Mantenían limpio el templo y lustraban el diamante con paños suaves. Al principio, Dunner se sintió impulsado a echarlos de allí al pensar que se lo tomaban como un juego, pero al observarlos comprendió que, uniéndose para cuidar de la Gema Soberana, los niños habían hecho algo inusitado entre los Descabalgados: habían roto el aislamiento para crear amistades y lealtades que vinculaban las estirpes de los clanes. A su modo, habían fundado su propio clan en torno a la Gema Soberana.

A Dunner lo complació sobremanera comprender esto y puso gran cuidado en dejar en paz a los niños, no inquietarse por el asunto y no atraer la atención sobre ellos. Esos niños, dedujo, serían los futuros Señores del Dominio. Y, de momento, tenía fuerza suficiente para seguir adelante solo.

En cuanto a los orcos, el propio capitán de capitanes se había convertido en Señor del Dominio, principalmente para conseguir la armadura especial, que admiraba muchísimo. Y le gustó la idea de tener que superar ciertas pruebas a fin de alcanzar el puesto de Señor del Dominio. Siendo una raza muy competitiva, a los orcos les gustaban las pruebas y los desafíos, los enigmas y los acertijos. Se cuenta la historia de un rey humano que salvó su ciudad sitiada al proponer a los orcos atacantes una adivinanza con la promesa de que rendiría la ciudad si daban con la solución. Mientras los orcos se reunían frente a la ciudad para tratar el tema, el rey mandó rápidamente a un vecino en busca de refuerzos. Cuando las tropas llegaron para romper el cerco, se cuenta que los orcos se negaron a dejar el campo de asedio hasta que alguien les diera la solución correcta, pero esto último se considera la parte menos verosímil de la historia.

El capitán quería establecer pruebas para su gente, pero no estaba seguro sobre qué debían versar. Las pruebas humanas le parecían absurdas. Vendar las llagas de leprosos… ¡Qué tontería! Entre los orcos no había leprosos. Siendo una amenaza para la sociedad, nunca se les habría permitido vivir; además, los orcos eran aparentemente inmunes a esa enfermedad. Los elfos se negaban a divulgar la naturaleza de sus pruebas, así que no servían de ayuda. Dunner, el único enano, había elegido someterse a las pruebas humanas.

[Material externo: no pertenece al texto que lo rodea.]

import Summits.AnomalousDissipation.AnomalousDissipation.Theorems.SolenoidalFractalHomogenisationLagrangianStepWEvenCertDefs
import Summits.AnomalousDissipation.AnomalousDissipation.Theorems.SolenoidalFractalHomogenisationLagrangianStepCellLawVEvenCertEnclosures110
import Summits.AnomalousDissipation.AnomalousDissipation.Theorems.SolenoidalFractalHomogenisationLagrangianStepCellLawVQSOddEven
import HarnessLib

/-!
# K1L_D IS-half · E1-CERT v2 port, part 2/5: major symmetrisation, block bilinear form and sectorial skew bound, the analytic leaves WIRED, the per-eigenvalue step

Summits-side PORT (prover seat `ad-sawtooth-k1loc-p1` g12; tenure E1-LAND 2026-08-29T00:31:55Z) of planner ad-ideate-p5 g12's certificate spine
`Cruxes/LagrangianRenormalisationStep/Lines/onelevel_W_evenSlack_cert.lean` v2 (commit 88965dfa39cf; the mathematics, the numerics `evencert.py` / kit j321011
and the custody `HOME/ad-ideate-p5/k1l-even-cert/` are p5's) for the IS-half obligation `stub_W_evenSlackB : ∃ a > 0, WCrossing.EvenSlackWindowB a WCrossing.ρB`
of K1L_D `stub_cellLawV0_IS` (stmt-AnomalousDissipation-27980).  The port states everything over the LANDED `WCrossing` definitions
(`…LagrangianStepWCrossing`, prover ad-k1loc-p3 g7) instead of the spine's §W copies and wires the spine's three analytic stubs to landed theorems
(`stub_oddEven ↦ oddEven_qsResp` p681750, `stub_N110U/L ↦ encl_N110U/L` p682297, point enclosures `↦ encl_N1xx` p681405); texts otherwise VERBATIM
(namespace `…LagrangianStep.WEvenCert`).  NOT a proof of `stub_cellLawV0_IS`, of the crux K1L_D, of Onsager's conjecture or of anomalous dissipation;
rung leaf F-D1.A0.

Part 2: §3.1 `symS` lemmas, §3.2 `regBlock_bilin`/`regBlock_skew`, §3.3 the leaves `stub_oddEven := oddEven_qsResp …`, `stub_N1xx := encl_N1xx`, `stub_N110U/L := encl_N110U/L` (all THEOREMS), §3.4 `form_qsResp_le_of_eig`/`le_form_qsResp_of_eig`.
-/

set_option linter.dupNamespace false
import Mathlib
import Literature.Probability.LatticeModels.GKSInequalities
import Literature.Probability.LatticeModels.IsingInverseMCertificate
import Literature.Probability.LatticeModels.IsingInverseMCertificateSound
import Literature.Probability.LatticeModels.IsingInverseMCertificateSym
import Literature.Probability.LatticeModels.IsingInverseMCertificateAuto
import Literature.Probability.LatticeModels.IsingInverseMCertificateMulti
import Literature.Probability.LatticeModels.IsingInverseMCertificateMultiTwo
import HarnessLib

/-!
# Three-class inverse-M certificates (`IsingPolynomial.checkThree`, `checkThreeAuto`)

Level three of the multi-class certificate format of `IsingInverseMCertificateMulti`: the edges of a
finite graph `(Fin n, E)` fall into the class-`0` edges (coupling `K₀`), the class-`1` edges
(coupling `K₁`) and all the others (coupling `K₂`), and a certificate proves `(Σ⁻¹)_{xy} ≤ 0`
(`x ≠ y`) for the zero-field Ising model for ALL `K₀, K₁, K₂ ≥ 0` at once — e.g. the three direction
classes of a box in `ℤ³`, the inverse-M question of Lauritzen–Uhler–Zwiernik (2021, §5) with fully
anisotropic couplings. [cite: LauritzenUhlerZwiernik2021, §5]

Trivariate integer polynomials in `v_c = e^{2K_c} − 1` are nested coefficient lists
`List (List (List ℤ))` (outer index = power of `v₂`), operations `o3 = o2.up`, evaluation `ev3`.
Contents, parallel to `IsingInverseMCertificateMultiTwo`: the enumeration `entry3` with its
correctness `ev3_entry3`; the explicit-data checker `checkThree`; the self-computing checker
`checkThreeAuto` (Montante elimination on the grid `{0..n·m₀} × {0..n·m₁} × {0..n·m₂}`, exact
interpolation one variable at a time; unproved, re-verified by `checkCoreG o3`); soundness
`inv_entry_nonpos_of_checkThree` / `inv_entry_nonpos_of_checkThreeAuto`. [cite: FriedliVelenik2017, §3.8.1]
-/

/-! ### Three coupling classes: trivariate polynomials as `List (List (List ℤ))` (outer index = power of `v₂`) -/

namespace Literature.Probability.LatticeModels

namespace IsingPolynomial

open Finset Matrix

/-- Operations on trivariate integer polynomials `List (List (List ℤ))`. [folklore] -/
def o3 : LOps (List (List (List ℤ))) := o2.up

/-- Evaluation of `List (List (List ℤ))` at `(v₀, v₁, v₂)`. [folklore] -/
def ev3 (v0 v1 v2 : ℝ) (P : List (List (List ℤ))) : ℝ := geval (ev2 v0 v1) P v2

/-- `ev3` is sound for `o3` on the nonnegative octant. [folklore] -/
theorem sem3 {v0 v1 v2 : ℝ} (h0 : 0 ≤ v0) (h1 : 0 ≤ v1) (h2 : 0 ≤ v2) : o3.Sem (ev3 v0 v1 v2) :=
  LOps.up_sem (sem2 h0 h1) v2 h2

/-! ### Enumeration of the trivariate Edwards–Sokal rows -/

/-- (`#` satisfied class-`0` edges, `#` satisfied class-`1` edges, `#` satisfied other edges) of the
configuration coded by `k`. [folklore] -/
def satTriple (k : ℕ) : List (ℕ × ℕ) → List ℕ → ℕ × ℕ × ℕ
  | [], _ => (0, 0, 0)
  | e :: es, cls =>
    let r := satTriple k es cls.tail
    if bit k e.1 = bit k e.2 then
      (if cls.headD 0 = 0 then (r.1 + 1, r.2.1, r.2.2)
       else if cls.headD 0 = 1 then (r.1, r.2.1 + 1, r.2.2) else (r.1, r.2.1, r.2.2 + 1))
    else r

/-- Nested coefficients of `a · (1+v₀)^{s₀} (1+v₁)^{s₁} (1+v₂)^{s₂}`. [folklore] -/
def binom3 (a : ℤ) (s0 s1 s2 : ℕ) : List (List (List ℤ)) :=
  (onePlusPow s2).map fun c => binom2 (a * c) s0 s1

/-- The contribution of configuration `k` to `M_{pq}(v₀, v₁, v₂)`. [folklore] -/
def term3 (E : List (ℕ × ℕ)) (cls : List ℕ) (p q k : ℕ) : List (List (List ℤ)) :=
  let s := satTriple k E cls
  binom3 (spinOf k p * spinOf k q) s.1 s.2.1 s.2.2

/-- `∑_{j < 2^d} f (2^d k + j)`, binary splitting. [folklore] -/
def cfgSum3 (f : ℕ → List (List (List ℤ))) : ℕ → ℕ → List (List (List ℤ))
  | 0, k => f k
  | d + 1, k => gadd o2 (cfgSum3 f d (2 * k)) (cfgSum3 f d (2 * k + 1))

/-- The trivariate Edwards–Sokal entry
`M_{pq}(v) = ∑_ω σ_pσ_q (1+v₀)^{sat₀(ω)} (1+v₁)^{sat₁(ω)} (1+v₂)^{sat₂(ω)}`. [folklore] -/
def entry3 (n : ℕ) (E : List (ℕ × ℕ)) (cls : List ℕ) (p q : ℕ) : List (List (List ℤ)) :=
  cfgSum3 (term3 E cls p q) n 0

/-- The three-class checker with explicit data: the rows `rows` of `Mtab` are re-derived by
enumeration, then the generic core checker at level three. [folklore] -/
def checkThree (n : ℕ) (E : List (ℕ × ℕ)) (cls : List ℕ) (Mtab : List (List (List (List (List ℤ)))))
    (Bcls : List (List (List (List ℤ)))) (Bidx : List (List ℕ)) (d : List (List (List ℤ)))
    (rows : List ℕ) (gens : List (List ℕ × List ℕ)) : Bool :=
  (rows.all fun p => (List.range n).all fun q => o3.eqv (getPolyG o3 Mtab p q) (entry3 n E cls p q)) &&
  checkCoreG o3 n E cls Mtab Bcls Bidx d rows gens

section Semantics3

variable {n : ℕ}

/-- `binom3 a s₀ s₁ s₂` evaluates to `a (1+v₀)^{s₀} (1+v₁)^{s₁} (1+v₂)^{s₂}`. [folklore] -/
theorem ev3_binom3 (v0 v1 v2 : ℝ) (a : ℤ) (s0 s1 s2 : ℕ) :
    ev3 v0 v1 v2 (binom3 a s0 s1 s2) = (a : ℝ) * (1 + v0) ^ s0 * (1 + v1) ^ s1 * (1 + v2) ^ s2 := by
  rw [ev3, binom3, geval_map_const_mul (ev2 v0 v1) _ ((a : ℝ) * (1 + v0) ^ s0 * (1 + v1) ^ s1)
    (fun c => by rw [ev2_binom2, Int.cast_mul]; ring), leval_onePlusPow]

/-- `cfgSum3` evaluates to the sum of the evaluations. [folklore] -/
theorem ev3_cfgSum3 {v0 v1 : ℝ} (h0 : 0 ≤ v0) (h1 : 0 ≤ v1) (v2 : ℝ) (f : ℕ → List (List (List ℤ)))
    (d k : ℕ) :
    ev3 v0 v1 v2 (cfgSum3 f d k) = ∑ j ∈ Finset.range (2 ^ d), ev3 v0 v1 v2 (f (2 ^ d * k + j)) := by
  induction d generalizing k with
  | zero => simp [cfgSum3]
  | succ d ih =>
    rw [cfgSum3, ev3, geval_gadd (sem2 h0 h1), ← ev3, ← ev3, ih, ih]
    have h2 : 2 ^ (d + 1) = 2 ^ d + 2 ^ d := by ring
    rw [h2, Finset.sum_range_add]
    congr 1
    · exact Finset.sum_congr rfl fun j _ => by
        rw [show 2 ^ d * (2 * k) + j = (2 ^ d + 2 ^ d) * k + j by ring]
    · exact Finset.sum_congr rfl fun j _ => by
        rw [show 2 ^ d * (2 * k + 1) + j = (2 ^ d + 2 ^ d) * k + (2 ^ d + j) by ring]

/-- The three satisfied-edge counts of a genuine configuration. [folklore] -/
def satTripleR (ω : SpinConfig (Fin n)) : List (ℕ × ℕ) → List ℕ → ℕ × ℕ × ℕ
  | [], _ => (0, 0, 0)
  | e :: es, cls =>
    let r := satTripleR ω es cls.tail
    if spinN ω e.1 = spinN ω e.2 then
      (if cls.headD 0 = 0 then (r.1 + 1, r.2.1, r.2.2)
       else if cls.headD 0 = 1 then (r.1, r.2.1 + 1, r.2.2) else (r.1, r.2.1, r.2.2 + 1))
    else r

/-- On a decoded configuration the two triple counts agree. [folklore] -/
theorem satTripleR_cfgEquiv_symm (k : Fin (2 ^ n)) :
    ∀ (l : List (ℕ × ℕ)) (cls : List ℕ), (∀ e ∈ l, e.1 < n ∧ e.2 < n) →
      satTripleR ((cfgEquiv n).symm k) l cls = satTriple k l cls := by
  intro l
  induction l with
  | nil => intro cls _; rfl
  | cons e es ih =>
    intro cls hl
    have he := hl e (by simp)
    have ih' := ih cls.tail fun e' he' => hl e' (by simp [he'])
    simp only [satTripleR, satTriple, ih']
    by_cases h : bit k e.1 = bit k e.2
    · rw [if_pos ((spinN_eq_iff_bit k he.1 he.2).2 h), if_pos h]
    · rw [if_neg (mt (spinN_eq_iff_bit k he.1 he.2).1 h), if_neg h]

/-- The product of the three-class Edwards–Sokal factors along an edge list (indexed by `range`). [folklore] -/
theorem prod_range_factor3_eq (ω : SpinConfig (Fin n)) (v0 v1 v2 : ℝ) :
    ∀ (l : List (ℕ × ℕ)) (cls : List ℕ),
      ∏ i ∈ Finset.range l.length, (if spinN ω (l.getD i (0, 0)).1 = spinN ω (l.getD i (0, 0)).2
        then 1 + (if cls.getD i 0 = 0 then v0 else if cls.getD i 0 = 1 then v1 else v2)
        else (1 : ℝ)) =
      (1 + v0) ^ (satTripleR ω l cls).1 * (1 + v1) ^ (satTripleR ω l cls).2.1 *
        (1 + v2) ^ (satTripleR ω l cls).2.2 := by
  intro l
  induction l with
  | nil => intro cls; simp [satTripleR]
  | cons e es ih =>
    intro cls
    rw [List.length_cons, Finset.prod_range_succ']
    simp only [List.getD_cons_succ, List.getD_cons_zero, getD_succ_eq_tail, getD_zero_eq_headD]
    rw [ih cls.tail]
    simp only [satTripleR]
    split_ifs <;> ring

/-- The same product indexed by `Fin E.length`, as in `esTrue`. [folklore] -/
theorem prod_factor3_eq (ω : SpinConfig (Fin n)) (v0 v1 v2 : ℝ) (l : List (ℕ × ℕ)) (cls : List ℕ) :
    ∏ i : Fin l.length, (if spinN ω (l[i.1]).1 = spinN ω (l[i.1]).2
        then 1 + (if cls.getD i.1 0 = 0 then v0 else if cls.getD i.1 0 = 1 then v1 else v2)
        else (1 : ℝ)) =
      (1 + v0) ^ (satTripleR ω l cls).1 * (1 + v1) ^ (satTripleR ω l cls).2.1 *
        (1 + v2) ^ (satTripleR ω l cls).2.2 := by
  rw [← prod_range_factor3_eq ω v0 v1 v2 l cls, ← Fin.prod_univ_eq_prod_range]
  refine Finset.prod_congr rfl fun i _ => ?_
  rw [List.getD_eq_getElem _ _ i.2]

/-- Evaluation of one configuration term. [folklore] -/
theorem ev3_term3 (v0 v1 v2 : ℝ) (E : List (ℕ × ℕ)) (cls : List ℕ) (p q k : ℕ) :
    ev3 v0 v1 v2 (term3 E cls p q k) =
      ((spinOf k p * spinOf k q : ℤ) : ℝ) * (1 + v0) ^ (satTriple k E cls).1 *
        (1 + v1) ^ (satTriple k E cls).2.1 * (1 + v2) ^ (satTriple k E cls).2.2 := by
  rw [term3, ev3_binom3]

Por último, el capitán se decidió por pruebas relacionadas con la navegación (muy importante), el combate, la resolución de adivinanzas (para determinar la capacidad mental), el valor y la habilidad para hacer un buen trato. Habiendo establecido los criterios para las pruebas, el capitán consideró que no sería muy honrado determinar él mismo la naturaleza de las que tendría que superar. Recurrió a su compañera, a quien indicó que las preparara de manera que fueran un reto lo más difícil posible. Así lo hizo ella. Con la firme convicción de que el honor —tanto el de su compañero como el de ella— estaba en juego, preparó unas pruebas tan sumamente difíciles que el pobre capitán no sólo no las superó sino que salió con vida de ellas a duras penas.

No obstante, la chamana de la tribu juzgó la supervivencia un resultado aceptable, y merced a un augurio sumamente bueno —un desconocido gato negro que, aparecido como por arte de magia, se subió a su regazo—, otorgó al capitán el derecho a convertirse en Señor del Dominio. La Transfiguración, en la que pasó de ser de carne a ser de piedra y vuelta a ser de carne, resultó un pequeño inconveniente que apenas notó tras el riguroso y casi mortal procedimiento de las pruebas.

Tras aquello, fueron tantos los orcos que quisieron ser Señores del Dominio —sobre todo para someterse al desafío de las pruebas—, que el capitán se vio en apuros para escoger entre ellos. El número de aspirantes decreció de forma considerable cuando se corrió la voz de que los Señores del Dominio orcos no sólo tenían que relacionarse con humanos, sino que también debían mostrarse agradables con ellos.

En la reunión del Consejo donde se sometería a votación la candidatura de Dagnarus había nueve humanos, incluido su hermano Helmos; diez elfos, entre ellos lord Mabreton; Dunner, representante de los enanos; el capitán y sólo otros dos orcos que habían sobrevivido al procedimiento de las pruebas.

—Los diez votos elfos son vuestros, alteza, como prometió el Escudo. En cuanto a Dunner, votará a vuestro favor, indiscutiblemente. Respecto a esas criaturas absurdas, los orcos, es inútil prever qué harán. Un insecto que se arrastre de izquierda a derecha en lugar de derecha a izquierda puede hacerles cambiar el voto en un instante. En cuanto a los humanos, ahora mismo no contáis con un solo apoyo.

—Gracias a mi amadísimo hermano —comentó Dagnarus.

—En consecuencia, tenéis asegurados once votos a favor, alteza —concluyó Silwyth con el total del recuento—. Necesitáis diecisiete para ganar. Seis más.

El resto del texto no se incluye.